O que se quer dizer é que uma intervenção estrangeira nunca se desenvolve a favor do povo oprimido, pois esses agentes terminam transformando os oprimidos em opressores em uma cadeia interminável de sofrimento e repetição de estruturas de poder. Foi justamente o que ocorreu com a elite pós-colonial na região do Oriente Médio, que apresentou a si mesma como libertadora dos colonizadores ingleses e franceses, mas que terminaram governando igual ou pior que essas mesmas metrópoles quando, paradoxalmente, governaram sob forma monárquica e ditatorial, coisas que vemos se desestabilizando no Norte da África, hoje.
Por outro lado, mas não tão distante, a intervenção militar nunca, nem em suas formas mais humanitárias, mostrou avanços de libertação em locais como Gaza, Bahrein, Iraque ou Afeganistão, e não haverá de fazê-lo na Síria, a menos que acidentalmente. Elaboramos: a Síria não é o Iraque nem a Líbia e, no contexto atual de revolução, se trata de um país que não tem grandes recursos naturais que se possam utilizar como um reembolso futuro de um "ato nobre", como o que pretende fazer com uma intervenção militar.
Por tal motivo, o enfoque intervencionista na Síria vê na derrocada de Bashar al Assad uma queda controlada que se possa manipular suficientemente bem, como para não dar vez a que uma narrativa revolucionária de Damasco ressurja e possa se estender até os sensíveis Estados da Península Arábica, pra não mencionar Líbano e Israel, pondo em sérias pressões os interesses desses "libertadores ocidentais" em terras árabes petroleiras.

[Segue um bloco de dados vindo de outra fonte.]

import Summits.CriticalPhenomena.SAWScalingLimit.Theorems.SAWLeftRightFKGFKGToTraversalBoundShellIterationGeometry

/-!
# Tight lattice crossings as sub-walks inside the lattice annulus
(crux `SAWLeftRightFKG.FKGToTraversalBound`, stmt-CriticalPhenomena-1878; line `excursion-domination`,
geometric core of the registered stub `stub_shellIterationCore`, part 2)

Part 1 (`…ShellIterationGeometry`) turns `k` separate traversals of a shell `D(x; ρ, R)` by the mesh
polyline of a lattice walk `p` into `k` TIGHT INDEX WINDOWS `i m < j m ≤ p.length`: end sites on
opposite sides of `D(x; ρ + δ, R - δ)`, interior sites strictly inside the open annulus.  The
Kemppainen–Smirnov iteration reads such a crossing as a LATTICE PATH: the component of the lattice
annulus it runs in, the collar around it, the sites it kills.  This file packages the windows as
honest sub-walks (`SimpleGraph.Walk.IsSubwalk`, the form of the line's collar statements
`IsCollaredOff` / `stub_killedWalkUnforcedPassage`):

* `exists_subwalk_window` — the vertices `p.getVert n, …, p.getVert n'` (`n ≤ n' ≤ p.length`) form a
  sub-walk of `p` of length `n' - n`, with the expected `getVert`; `exists_subwalk_window_forall` —
  hence a property of all vertices of the window is a property of all support sites of the sub-walk;
* `exists_passages_of_hasTraversals_toCurve` (generic graph with `ε`-short embedded edges) and the
  registered `ℤ²` form `latticePassages_of_hasTraversals_toCurve` — `k` separate traversals of
  `D(x; ρ, R)` by the polyline, `ρ + 3ε < R`, give `k` PASSAGES: sub-walks `c m` of `p`, filling the
  interiors `i m < · < j m` of weakly increasing index windows, every support site of which is
  embedded strictly inside the open annulus `ρ + ε < |· - x| < R - ε`, entering it within `ε` of one
  rim and leaving it within `ε` of the other (one-step bound along edges).

References: M. Aizenman, A. Burchard, Duke Math. J. 99 (1999) §3.a; A. Kemppainen, S. Smirnov,
Ann. Probab. 45 (2017) §2.2, §3.2 (crossings of annuli as sub-paths).  All statements folklore.
-/

noncomputable section

open Set Metric
open scoped unitInterval
open Literature.Probability.RandomPlanarGeometry Literature.Probability.LatticeModels

namespace Summit.CriticalPhenomena.SAWScalingLimit.Theorems.FKGToTraversalBound.ExcursionDomination.ShellIteration

/-! ### Index windows as sub-walks -/

section Window

variable {V : Type*} {G : SimpleGraph V} {u v : V}

/-- **Window sub-walk.** For indices `n ≤ n' ≤ p.length`, the vertices `p.getVert n, …, p.getVert n'`
of a walk `p` form a contiguous sub-walk of `p` of length `n' - n` whose `m`-th vertex is
`p.getVert (n + min m (n' - n))` (`Walk.drop` then `Walk.take`). [folklore] -/
theorem exists_subwalk_window (p : G.Walk u v) {n n' : ℕ} (hnn' : n ≤ n') (hn' : n' ≤ p.length) :
    ∃ q : G.Walk (p.getVert n) (p.getVert n'), q.IsSubwalk p ∧ q.length = n' - n ∧
      ∀ m, q.getVert m = p.getVert (n + min m (n' - n)) := by
  have hend : (p.drop n).getVert (n' - n) = p.getVert n' := by
    rw [SimpleGraph.Walk.drop_getVert, Nat.add_sub_cancel' hnn']
  refine ⟨((p.drop n).take (n' - n)).copy rfl hend, ?_, ?_, fun m => ?_⟩
  · have h := ((SimpleGraph.Walk.isSubwalk_take (p.drop n) (n' - n)).trans
      (SimpleGraph.Walk.isSubwalk_drop p n)).copy rfl hend rfl rfl
    simpa using h
  · rw [SimpleGraph.Walk.length_copy, SimpleGraph.Walk.take_length, SimpleGraph.Walk.drop_length]
    omega
  · rw [SimpleGraph.Walk.getVert_copy, SimpleGraph.Walk.take_getVert, SimpleGraph.Walk.drop_getVert,
      Nat.min_comm]

/-- **Window sub-walk with a property.** If every vertex `p.getVert m`, `n ≤ m ≤ n'`
(`n' ≤ p.length`), satisfies `P`, the window is a sub-walk of `p` of length `n' - n` all of whose
support vertices satisfy `P`. [folklore] -/
theorem exists_subwalk_window_forall (p : G.Walk u v) {n n' : ℕ} (hnn' : n ≤ n')
    (hn' : n' ≤ p.length) {P : V → Prop} (hP : ∀ m, n ≤ m → m ≤ n' → P (p.getVert m)) :
    ∃ q : G.Walk (p.getVert n) (p.getVert n'), q.IsSubwalk p ∧ q.length = n' - n ∧
      ∀ s ∈ q.support, P s := by
  obtain ⟨q, hq, hlen, hget⟩ := exists_subwalk_window p hnn' hn'
  refine ⟨q, hq, hlen, fun s hs => ?_⟩
  obtain ⟨m, rfl, -⟩ := SimpleGraph.Walk.mem_support_iff_exists_getVert.1 hs
  rw [hget]
  exact hP _ (Nat.le_add_right _ _) (by omega)

end Window

/-! ### Passages: tight crossings as sub-walks inside the open annulus -/

section Generic

variable {V E : Type*} {G : SimpleGraph V} {u v : V}

/-- **One-step bound.** With `ε`-short embedded edges, the distances to `x` of consecutive vertices
of a walk differ by at most `ε`. [folklore] -/
theorem abs_dist_getVert_succ_sub_le [PseudoMetricSpace E] {ε : ℝ} (emb : V → E)
    (hG : ∀ ⦃a b : V⦄, G.Adj a b → dist (emb a) (emb b) ≤ ε) (p : G.Walk u v) (x : E) {n : ℕ}
    (hn : n < p.length) :
    |dist (emb (p.getVert (n + 1))) x - dist (emb (p.getVert n)) x| ≤ ε :=
  (abs_dist_sub_le _ _ _).trans (by rw [dist_comm]; exact hG (p.adj_getVert_succ hn))

variable [NormedAddCommGroup E] [NormedSpace ℝ E]

/-- **Separate traversals of the polyline give passages of the open annulus.** Let the edges of `G`
be `ε`-short under `emb` (`ε ≥ 0`) and let the polyline of the walk `p` traverse `D(x; ρ, R)` by `k`
separate segments, `ρ + 3ε < R`. Then there are weakly increasing index windows
`i m + 2 ≤ j m ≤ p.length` (`j m ≤ i m'` for `m < m'`), end vertices embedded on opposite sides of
`D(x; ρ + ε, R - ε)`, and for each `m` a sub-walk `c` of `p` of length `j m - i m - 2` from
`p.getVert (i m + 1)` to `p.getVert (j m - 1)` (the interior of the window) every support vertex of
which is embedded strictly inside the open annulus `ρ + ε < |· - x| < R - ε`, starting within
`ρ + 2ε` of `x` and ending at distance `≥ R - 2ε` (or the mirror clause, matching the window).
[cite: AizenmanBurchardDuke1999, §3.a] -/
theorem exists_passages_of_hasTraversals_toCurve {ε : ℝ} (hε : 0 ≤ ε) (emb : V → E)
    (hG : ∀ ⦃a b : V⦄, G.Adj a b → dist (emb a) (emb b) ≤ ε) (p : G.Walk u v) {k : ℕ} {x : E}
    {ρ R : ℝ} (hρR : ρ + 3 * ε < R) (h : (⟨p.toCurve emb⟩ : Curve E).HasTraversals k x ρ R) :
    ∃ i j : Fin k → ℕ, (∀ m, i m + 2 ≤ j m) ∧ (∀ m, j m ≤ p.length) ∧
      (∀ ⦃m m'⦄, m < m' → j m ≤ i m') ∧
      ∀ m, ((dist (emb (p.getVert (i m))) x ≤ ρ + ε ∧ R - ε ≤ dist (emb (p.getVert (j m))) x ∧
          dist (emb (p.getVert (i m + 1))) x ≤ ρ + 2 * ε ∧
          R - 2 * ε ≤ dist (emb (p.getVert (j m - 1))) x) ∨
        (R - ε ≤ dist (emb (p.getVert (i m))) x ∧ dist (emb (p.getVert (j m))) x ≤ ρ + ε ∧
          R - 2 * ε ≤ dist (emb (p.getVert (i m + 1))) x ∧
          dist (emb (p.getVert (j m - 1))) x ≤ ρ + 2 * ε)) ∧
        ∃ c : G.Walk (p.getVert (i m + 1)) (p.getVert (j m - 1)), c.IsSubwalk p ∧
          c.length + 2 = j m - i m ∧
          ∀ s ∈ c.support, ρ + ε < dist (emb s) x ∧ dist (emb s) x < R - ε := by
  obtain ⟨i, j, hij, hj, hside, hint, hsep⟩ :=
    exists_tightIndexTraversals_of_hasTraversals_toCurve hε emb hG p (by linarith) h
  -- the one-step bound along the walk
  have hstep : ∀ n, n < p.length →
      |dist (emb (p.getVert (n + 1))) x - dist (emb (p.getVert n)) x| ≤ ε := fun n hn =>
    abs_dist_getVert_succ_sub_le emb hG p x hn
  -- each window has at least one interior vertex
  have htwo : ∀ m, i m + 2 ≤ j m := by
    intro m
    by_contra hlt
    have hj1 : j m = i m + 1 := by have := hij m; omega
    have hb := abs_le.1 (hstep (i m) (by have := hj m; omega))
    rw [← hj1] at hb
    rcases hside m with ⟨h1, h2⟩ | ⟨h1, h2⟩ <;> linarith [hb.1, hb.2]
  refine ⟨i, j, htwo, hj, hsep, fun m => ⟨?_, ?_⟩⟩
  · have hb1 := abs_le.1 (hstep (i m) (by have := hj m; have := htwo m; omega))
    have hb2 := abs_le.1 (hstep (j m - 1) (by have := hj m; have := htwo m; omega))
    have hj1 : j m - 1 + 1 = j m := by have := htwo m; omega
    rw [hj1] at hb2
    rcases hside m with ⟨h1, h2⟩ | ⟨h1, h2⟩
    · exact Or.inl ⟨h1, h2, by linarith [hb1.2], by linarith [hb2.2]⟩
    · exact Or.inr ⟨h1, h2, by linarith [hb1.1], by linarith [hb2.1]⟩
  · obtain ⟨c, hc, hlen, hsupp⟩ := exists_subwalk_window_forall p (n := i m + 1) (n' := j m - 1)
      (by have := htwo m; omega) (by have := hj m; omega)
      (P := fun s => ρ + ε < dist (emb s) x ∧ dist (emb s) x < R - ε)
      (fun n hn hn' => hint m n (by omega) (by have := htwo m; omega))
    exact ⟨c, hc, by have := htwo m; omega, hsupp⟩

end Generic

/-! ### The `ℤ²` form (registered sub-goal of `stub_shellIterationCore`) -/

/-- **Passages of the lattice annulus (registered).** For a walk `p` of a sub-graph of `ℤ²` at mesh
`δ ≥ 0` whose mesh polyline traverses `D(x; ρ, R)` by `k` separate segments, `ρ + 3δ < R`: `k` weakly
increasing index windows `i m + 2 ≤ j m ≤ p.length` whose end sites lie on opposite sides of
`D(x; ρ + δ, R - δ)`, and for each a sub-walk of `p` filling the interior of the window, all of whose
sites have mesh points strictly inside the open annulus `ρ + δ < |· - x| < R - δ`, entering it within
`δ` of one rim and leaving within `δ` of the other. This is the lattice object the Kemppainen–Smirnov
iteration observes: a crossing of the middle annulus as a lattice path inside ONE component of the
lattice annulus off the past. [cite: AizenmanBurchardDuke1999, §3.a] -/
theorem latticePassages_of_hasTraversals_toCurve :
    ∀ {G : SimpleGraph (Site 2)} {u v : Site 2} (δ : ℝ) (p : G.Walk u v) (k : ℕ) (x : ℂ) (ρ R : ℝ),
      G ≤ zdGraph 2 → 0 ≤ δ → ρ + 3 * δ < R →
      (⟨p.toCurve (meshPoint δ)⟩ : Curve ℂ).HasTraversals k x ρ R →
      ∃ i j : Fin k → ℕ, (∀ m, i m + 2 ≤ j m) ∧ (∀ m, j m ≤ p.length) ∧
        (∀ ⦃m m'⦄, m < m' → j m ≤ i m') ∧
        ∀ m, ((dist (meshPoint δ (p.getVert (i m))) x ≤ ρ + δ ∧
              R - δ ≤ dist (meshPoint δ (p.getVert (j m))) x ∧
              dist (meshPoint δ (p.getVert (i m + 1))) x ≤ ρ + 2 * δ ∧
              R - 2 * δ ≤ dist (meshPoint δ (p.getVert (j m - 1))) x) ∨
            (R - δ ≤ dist (meshPoint δ (p.getVert (i m))) x ∧
              dist (meshPoint δ (p.getVert (j m))) x ≤ ρ + δ ∧
              R - 2 * δ ≤ dist (meshPoint δ (p.getVert (i m + 1))) x ∧
              dist (meshPoint δ (p.getVert (j m - 1))) x ≤ ρ + 2 * δ)) ∧
          ∃ c : G.Walk (p.getVert (i m + 1)) (p.getVert (j m - 1)), c.IsSubwalk p ∧
            c.length + 2 = j m - i m ∧
            ∀ s ∈ c.support, ρ + δ < dist (meshPoint δ s) x ∧ dist (meshPoint δ s) x < R - δ :=
  fun _ p _ _ _ _ hG hδ hρR h =>
    exists_passages_of_hasTraversals_toCurve hδ _ (dist_meshPoint_le_of_le_zdGraph hG hδ) p hρR h

end Summit.CriticalPhenomena.SAWScalingLimit.Theorems.FKGToTraversalBound.ExcursionDomination.ShellIteration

Por tal motivo, o cenário de uma Síria interferida militarmente também é um risco para os próprios especuladores dessa tese, a menos que tenham bons cálculos que demonstrem, em palavras cruas, que "os sírios ficaram se matando uns aos outros com tanta insistência e ferocidade que estão adequadamente prontos para sofrerem intervenção e sufoco, a fim de abraçarem a intromissão do Ocidente".
Finalmente, apesar de os custos da intervenção já estarem na mesa, os riscos também estão sendo avaliados pelos seus impulsionadores, dando vazão para que o contexto e o desgastem facilitem as coisas para os EUA e as petro-monarquias. Mas se se espera que essa intervenção militar possa esmagar tanto o regime como os jovens revolucionários, não está demais pensar que um ato de tal magnitude também possa abrir a cloaca que geopoliticamente constitui a Síria para o mundo árabe, conseguindo, paradoxalmente, que a marcha da chamada "primavera árabe" superasse as barreiras do Mediterrâneo e pudesse se inserir plenamente nas águas do Golfo, alcançando seus similares em Bahrein, Arábia Saudita e Irã, cujas elites estariam tragadas por "sua própria libertação da Síria", criando espaços de ação que grande parte da coletividade nas ruas daqueles países, pragmaticamente, também está esperando.
Esse é o dilema da intervenção na Síria e a importância desse povo para a região, um povo que está dando literalmente seu sangue e sua vida para alcançar o estado de libertação permanente que muitos vizinhos começaram a dar e estão tratando de manter, ante a chegada de táticas contrarrevolucionárias que tendem a dividir as sociedades pluridiversas, com vistas a justificar a necessidade de uma linha dura, como acontece no Egito, Iraque e Afeganistão e outros povos que seguem em sua luta emancipatória, física e epistemologicamente.
Moisés Garduño García é professor na Universidade Nacional Autônoma do México e mestre em Estudos do Oriente Médio.